朝、寝起きにぼーっとテレビを見ていたら、
数年前に流行ったBOOMの島歌がかかった。
どうやらこの島歌、今大不況で銀行もまともに動いていない
アルゼンチンで大流行しているらしい。
ワールドカップアルゼンチン代表の応援ソングにもなったとか。

聞こえてきたのは「日本語」、
でも歌っているのはひげ面のアルゼンチン。
この方、アルフレッド・カセーロ氏をいう
アルゼンチンでも有名なコメディアン兼プロデューサーだそうで、
ブエノスアイレスの日本料理レストランで島歌を聞いて、
すぐにレコーティングを決めたそうだ。
ブエノスアイレスでリサーチしたところ、
本当にみんな知ってる、知ってる。
子どもも大人も、みんな歌える。
「意味はわからないけどね〜。

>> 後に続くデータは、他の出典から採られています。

/-!
# The Eichler–Shimura–Harder family of a clean cuspidal `π` on `GL₂` over an imaginary quadratic
# field: definition, smoothness, and the derivative along one-parameter subgroups

**Data** (`GL2CESH.FamilyData`).  A clean automorphic representation datum `π = W / ⊥` of
`GL₂(𝔸_K)` (`K` totally complex with one infinite place), a weight family `λ`, the Lie-equivariant
identification `Θ : Sym^d ⊗ \overline{Sym}^d ≃ E_λ(ℂ)` (`GL2CCoeffModelEquiv`), a `1`-cochain
`η : Fin 3 → model W d` of Kuga's relative complex for `W ⊗ (Sym^d ⊗ \overline{Sym}^d)` (the model
cochain `GL2CESH.eshCochain`, `eshCochain_model`) which is closed and level-`K(𝔫)`, and the centre
acting on `W` and `E_λ(ℂ)` by opposite scalars.

**The family.**  For `c ∈ GL₂(𝔸_K^∞)`, `X ∈ M₂(ℂ)` and `M ∈ M₂(ℂ)`:
`family c X M = E(M) Θ( η(X)(M, c) )` where `η(X) = ∑ xcoord X i • η i ∈ model W d` is read at the
adelic point `pt M c` entrywise (`GL2CESH.mapModel`, `evalW`).  This file proves:

* `theta_mapModel_evalW` — expansion in the elementary vectors `Θ δ_{l,m}`;
* `contDiffOn_family` — **`M ↦ family c X M` is `C^∞` on `Inv`** (automorphic forms are smooth:
  `ImaginaryQuadratic.contDiffOn_complex_of_isArchSmooth`; `E(M) v` is smooth: `contDiffOn_coeffRepC`);
* `hasDerivAt_family_mul_expGL` — **the derivative along `M exp(sZ)`**:
  `d/ds|₀ family c X (g exp sZ) = E(g) ( Θ((ρ₁(Z) ⊗ 1) η(X))(g, c) + dE(φ_{w₀} Z) Θ(η(X)(g,c)) )`
  (product rule with `hasDerivAt_pt_mul_expGL` and `hasDerivAt_coeffRepC_mul_expGL`), and its
  readings for `Z = x_i ∈ 𝔭₀` (Kuga's `D_i`), `Z = y_α ∈ 𝔰𝔲(2)` (Kuga's `𝔨`-operators) and the centre.
[cite: Harder1987, §3.1] [cite: BorelWallach2000, I §1.2, II §2.2 and VII §2.2]

Definitions with bodies (`FamilyData`, `O₁`, `ρ₁`, `setup`, `evalW`, `ηX`, `vec`, `family`) and theorems;
no named fact.
-/

noncomputable section

-- Mathlib idiom (Mathlib/Algebra/Lie/OfAssociative.lean), as in `GL2CCuspFormOps`.
attribute [local instance 100] LieRing.ofAssociativeRing

open scoped Matrix ComplexConjugate MatrixGroups Topology Matrix.Norms.Operator ContDiff BigOperators
open Complex Filter Finset

namespace Literature.NumberTheory.Automorphic

namespace GL2CESH

open scoped Classical
open _root_.NumberField _root_.NumberField.InfinitePlace _root_.NumberField.mixedEmbedding IsDedekindDomain
open RealMatrixGroup ComplexPlace ImaginaryQuadratic GL2CCoeff GL2CAut GL2CKType GL2CCuspForm GL2C
open AutomorphicRepData GLnComplexCasimir GL2ComplexCasimir GL2CESHMat

variable (K : Type) [Field K] [NumberField K] [IsTotallyComplex K] (hcpt : isCompact_glFiniteIntegralLevel 2 K)
import Literature.Geometry.Riemannian.RiemannianDistance
import Mathlib.MeasureTheory.Integral.Lebesgue.Basic
import Mathlib.MeasureTheory.Measure.Lebesgue.Basic
import HarnessLib

/-!
# Distances for two metrics which agree off a closed set: reaching the set is not longer

Topic `Geometry/Riemannian`. Let `g₀`, `g₁` be Riemannian metrics on `M` with `g₁ = g₀` off a
closed set `K` (Weinstein's modified metric agrees with the original one off the new disk;
Weinstein 1968, proof of the main theorem, step (3)). If a point `q ∈ K` is at `g₀`-distance `< r`
from `x`, then some point `y ∈ K` is at `g₁`-distance `< r` from `x`
(`exists_mem_edist_lt_of_val_eq_off`): follow a `g₀`-short `C¹` path from `x` to `q` up to the
FIRST time it meets `K`; before that time the two length integrands agree. This turns the
`θ`-density of the tour for `g₀` into hypothesis `hthin` of Weinstein's criterion for `g₁`.

## References

* A. Weinstein, Ann. of Math. (2) 87 (1968), 29–41, proof of the main theorem. [cite: Weinstein1968]
* B. O'Neill, *Semi-Riemannian Geometry* (1983), Ch. 5, Def. 15. [cite: ONeill1983, Ch. 5, Def. 15]

Tags: [RiemannianDistance] [Weinstein1968]
-/

noncomputable section

open Bundle Set Function Filter Manifold MeasureTheory
open scoped Manifold ContDiff Topology ENNReal

namespace Literature.Geometry.Riemannian

open Literature.Geometry.Lorentzian (PseudoRiemannianMetric)
open Literature.Geometry.Lorentzian.PseudoRiemannianMetric

variable {E : Type*} [NormedAddCommGroup E] [NormedSpace ℝ E] [FiniteDimensional ℝ E]
  {H : Type*} [TopologicalSpace H]
  {I : ModelWithCorners ℝ E H} {M : Type*} [TopologicalSpace M] [ChartedSpace H M]
  [IsManifold I ∞ M] {n : ℕ∞ω}
  (g₀ g₁ : PseudoRiemannianMetric I n E (TangentSpace I : M → Type _))

/-- **Reaching `K` is not longer for `g₁` than for `g₀`** when `g₁ = g₀` off the closed set `K`:
if `q ∈ K` and `d₀(x, q) < r` then `d₁(x, y) < r` for some `y ∈ K`.
[cite: Weinstein1968, proof of the main theorem] -/
theorem exists_mem_edist_lt_of_val_eq_off (hg₀ : g₀.IsRiemannian) (hg₁ : g₁.IsRiemannian)
    {K : Set M} (hK : IsClosed K) (heq : ∀ y : M, y ∉ K → g₁.val y = g₀.val y)
    {x q : M} (hq : q ∈ K) {r : ℝ≥0∞} (hxq : g₀.edist hg₀ x q < r) :
    ∃ y ∈ K, g₁.edist hg₁ x y < r := by
  /- a `g₀`-short `C¹` path from `x` to `q` -/
  obtain ⟨γ, hγ0, hγ1, hγs, hγlen⟩ : ∃ γ : ℝ → M, γ 0 = x ∧ γ 1 = q ∧
      ContMDiffOn 𝓘(ℝ, ℝ) I 1 γ (Icc 0 1) ∧ g₀.length hg₀ γ 0 1 < r := by
    letI := g₀.riemannianBundle hg₀
    have hxq' : riemannianEDist I x q < r := hxq
    obtain ⟨γ, h0, h1, hs, hl⟩ := exists_lt_of_riemannianEDist_lt hxq'
    exact ⟨γ, h0, h1, hs, hl⟩
  have hγc : ContinuousOn γ (Icc 0 1) := hγs.continuousOn
  /- the first time the path meets `K` -/
  set T : Set ℝ := {t ∈ Icc (0 : ℝ) 1 | γ t ∈ K} with hT
  have h1T : (1 : ℝ) ∈ T := ⟨⟨zero_le_one, le_rfl⟩, by rw [hγ1]; exact hq⟩
  have hTne : T.Nonempty := ⟨1, h1T⟩
  have hTbdd : BddBelow T := ⟨0, fun t ht ↦ ht.1.1⟩
  have hTcl : IsClosed T := by
    have : T = Icc (0 : ℝ) 1 ∩ γ ⁻¹' K := by
      ext t; simp only [hT, mem_setOf_eq, mem_inter_iff, mem_preimage]
    rw [this]
    exact hγc.preimage_isClosed_of_isClosed isClosed_Icc hK
  set s : ℝ := sInf T with hs
  have hsT : s ∈ T := hTcl.csInf_mem hTne hTbdd
  have hs0 : 0 ≤ s := hsT.1.1
  have hs1 : s ≤ 1 := hsT.1.2
  have hbefore : ∀ t ∈ Ico 0 s, γ t ∉ K := by
    intro t ht hK'
    have htT : t ∈ T := ⟨⟨ht.1, ht.2.le.trans hs1⟩, hK'⟩
    exact absurd (csInf_le hTbdd htT) (not_le.2 ht.2)
  refine ⟨γ s, hsT.2, ?_⟩
  /- `d₁(x, γ s) ≤ L₁(γ|[0,s]) = L₀(γ|[0,s]) ≤ L₀(γ|[0,1]) < r` -/
  have hγs' : ContMDiffOn 𝓘(ℝ, ℝ) I 1 γ (Icc 0 s) := hγs.mono (Icc_subset_Icc le_rfl hs1)
  have h1 : g₁.edist hg₁ x (γ s) ≤ g₁.length hg₁ γ 0 s := by
    rw [← hγ0]; exact edist_le_length hg₁ hs0 hγs'
  -- the two length integrands agree on `[0, s)`
  set f₀ : ℝ → ℝ≥0∞ := fun t ↦ ENNReal.ofReal (Real.sqrt (g₀.val (γ t) (mfderiv 𝓘(ℝ, ℝ) I γ t 1)
    (mfderiv 𝓘(ℝ, ℝ) I γ t 1))) with hf₀
  set f₁ : ℝ → ℝ≥0∞ := fun t ↦ ENNReal.ofReal (Real.sqrt (g₁.val (γ t) (mfderiv 𝓘(ℝ, ℝ) I γ t 1)
    (mfderiv 𝓘(ℝ, ℝ) I γ t 1))) with hf₁
  have hagree : ∀ t ∈ Ico 0 s, f₁ t = f₀ t := by
    intro t ht
    simp only [hf₀, hf₁, heq (γ t) (hbefore t ht)]
  have h2 : g₁.length hg₁ γ 0 s = g₀.length hg₀ γ 0 s := by
    rw [length_eq_lintegral, length_eq_lintegral]
    show ∫⁻ t in Icc 0 s, f₁ t = ∫⁻ t in Icc 0 s, f₀ t
    rw [setLIntegral_congr (Ico_ae_eq_Icc (a := (0 : ℝ)) (b := s)).symm,
      setLIntegral_congr (Ico_ae_eq_Icc (a := (0 : ℝ)) (b := s)).symm]
    exact setLIntegral_congr_fun measurableSet_Ico hagree
  have h3 : g₀.length hg₀ γ 0 s ≤ g₀.length hg₀ γ 0 1 := by
    rw [length_eq_lintegral, length_eq_lintegral]
    exact lintegral_mono_set (Icc_subset_Icc le_rfl hs1)
  calc g₁.edist hg₁ x (γ s) ≤ g₁.length hg₁ γ 0 s := h1
    _ = g₀.length hg₀ γ 0 s := h2
    _ ≤ g₀.length hg₀ γ 0 1 := h3
    _ < r := hγlen

end Literature.Geometry.Riemannian

end
import Summits.AtomisticToContinuum.Crystallization.Theorems.FrustratedLawDichotomyCellF1Labels

/-!
# FrustratedLawDichotomy · crux `AperiodicFrustratedLawGap` (stmt-AtomisticToContinuum-27623) — class-A K-file skeleton, layer 2b:
orbit representatives of the F1 cell (decomp-a2c hand-2 g47, structural share; KFILE-FORMAT ed2+A §3′/§5′ «readings on ORBIT
REPRESENTATIVES only», (272) `nn_of_reps` / `hf_of_reps` / `fc_of_reps`)

With `Stab16` §5 (`exists_act_rep16`, `symOf16_spec`) the representative bookkeeping of a uniaxial cell is STRUCTURAL.  This file specialises it
to F1: the class key, label admissibility and interior admissibility are constant on orbits (`qk_rep16`, `admL_rep16`, `admI_rep16`), so
representatives of labels are labels (`rep16_mem_M`, `rep16_mem_MI`); and ★ `hcov_list` — for ANY label list `L` (the near list `MN`, the
interior list …) with `Reps := (L.map rep16).toFinset`, the `hcov` hypothesis of (272) `nn_of_reps` holds with NO decision at all:
`∀ m ∈ L.toFinset, rep16 m ∈ Reps ∧ actZ (RZ (symOf16 m)) (rep16 m) = m`.  What remains per cell is only the per-REPRESENTATIVE reading table
(census data, hand-1 readings) over the explicit list `(L.map rep16).dedup`.
-/

namespace Summit.AtomisticToContinuum.Crystallization.Theorems.FrustratedLawDichotomyCellF1Reps

open Summit.AtomisticToContinuum.Crystallization.Theorems.FrustratedLawDichotomyCellSymmZ3 (actZ)
open Summit.AtomisticToContinuum.Crystallization.Theorems.FrustratedLawDichotomyCellStab16
  (RZ rep16 symOf16 exists_act_rep16 symOf16_spec rep16_act)
open Summit.AtomisticToContinuum.Crystallization.Theorems.FrustratedLawDichotomyCellF1Frame (qk admL admI qk_act admL_act admI_act)
open Summit.AtomisticToContinuum.Crystallization.Theorems.FrustratedLawDichotomyCellF1Labels (MF1 MIF1 mem_M mem_MI labF1 intF1)

/-- the class key is constant on orbits: `qk (rep16 m) = qk m`. -/
theorem qk_rep16 (m : ℤ × ℤ × ℤ) : qk (rep16 m) = qk m := by
  obtain ⟨k, hk⟩ := exists_act_rep16 m
  conv_rhs => rw [← hk]
  rw [qk_act]

/-- label admissibility is constant on orbits. -/
theorem admL_rep16 (m : ℤ × ℤ × ℤ) : admL (rep16 m) = admL m := by
  obtain ⟨k, hk⟩ := exists_act_rep16 m
  conv_rhs => rw [← hk]
  rw [admL_act]

/-- interior admissibility is constant on orbits. -/
theorem admI_rep16 (m : ℤ × ℤ × ℤ) : admI (rep16 m) = admI m := by
  obtain ⟨k, hk⟩ := exists_act_rep16 m
  conv_rhs => rw [← hk]
  rw [admI_act]

/-- the representative of a label is a label. -/
theorem rep16_mem_M {m : ℤ × ℤ × ℤ} (hm : m ∈ MF1) : rep16 m ∈ MF1 := mem_M.mpr (by rw [admL_rep16]; exact mem_M.mp hm)

/-- the representative of an interior label is an interior label. -/
theorem rep16_mem_MI {m : ℤ × ℤ × ℤ} (hm : m ∈ MIF1) : rep16 m ∈ MIF1 := mem_MI.mpr (by rw [admI_rep16]; exact mem_MI.mp hm)

/-- ★ the `hcov` hypothesis of (272) `nn_of_reps` for ANY label list, with the representatives COLLECTED from the list — structural, no decision. -/
theorem hcov_list (L : List (ℤ × ℤ × ℤ)) :
    ∀ m ∈ L.toFinset, rep16 m ∈ (L.map rep16).toFinset ∧ actZ (RZ (symOf16 m)) (rep16 m) = m :=
  fun m hm => ⟨List.mem_toFinset.mpr (List.mem_map.mpr ⟨m, List.mem_toFinset.mp hm, rfl⟩), symOf16_spec m⟩

/-- the same for a `Finset` of labels given with any representative set containing the images. -/
theorem hcov_of_subset {S Reps : Finset (ℤ × ℤ × ℤ)} (hR : ∀ m ∈ S, rep16 m ∈ Reps) :
    ∀ m ∈ S, rep16 m ∈ Reps ∧ actZ (RZ (symOf16 m)) (rep16 m) = m :=
  fun m hm => ⟨hR m hm, symOf16_spec m⟩

/-- representatives of a `Stab16`-image coincide (so per-representative tables are read consistently along orbits). -/
theorem rep16_of_act (k : Fin 16) (m : ℤ × ℤ × ℤ) : rep16 (actZ (RZ k) m) = rep16 m := rep16_act k m

/-- the interior representatives, as an explicit list (43 of them, census N9′-F1-54 `Reps(MI)`). -/
def repsI : List (ℤ × ℤ × ℤ) := (intF1.map rep16).dedup

/-- every interior label's representative is listed. -/
theorem rep16_mem_repsI {m : ℤ × ℤ × ℤ} (hm : m ∈ MIF1) : rep16 m ∈ repsI := by
  rw [repsI, List.mem_dedup, List.mem_map]
  exact ⟨m, by rwa [MIF1, List.mem_toFinset] at hm, rfl⟩

/-- ★ the F1 interior has exactly `43` orbit representatives (census ✓; decided on the 403-element list). -/
theorem repsI_length : repsI.length = 43 := by decide +kernel

end Summit.AtomisticToContinuum.Crystallization.Theorems.FrustratedLawDichotomyCellF1Reps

」
意味はわからないけれど、この歌には何か郷愁とかそう言うものがある。
だから日本語のままで歌うことにしたと、カセーロさんが言っていた。

知らなかったのだが、アルゼンチンにいる日系の方々の
実に90%が沖縄出身だそうだ。
彼らにはきっと、懐かしい響きをもって聞かれているのだろう。
カセーロさんの島歌にも日系2世の女性が参加している。

この曲を書いた宮沢和史さんがブエノスアイレスを訪問したそうで、
その様子を朝のテレビで放送していたのだが、
日本庭園に5000人の群集を集めたミニライブの様子を
最後まで見られないのがとても断念だった
(遅刻してしまうので、途中で家を出てしまった)。
日系の人ではなく、極普通のアルゼンチンの人が
島歌を聞き、一緒に歌い、そして涙ぐむ。
日系の女性は踊りだす。

世界は確かに、国を越えて1つになれる。
それは今言われているような「グローバル化」ではなく、
その時、その時、様々な文化や国を媒体として。
それが日本の歌のこともあるし、
踊りや、料理や、とにかく何でもその媒体になりうることが出来る。
横並びにならなくても、同じ言葉を話さなくても、
宗教も文化も違っても、
人が人を思う気持ちの、一番底の所は、
やっぱり同じなんじゃないかなと、
駅までの道を、自転車に乗りながら思ったのだった。

いい、朝の始まり。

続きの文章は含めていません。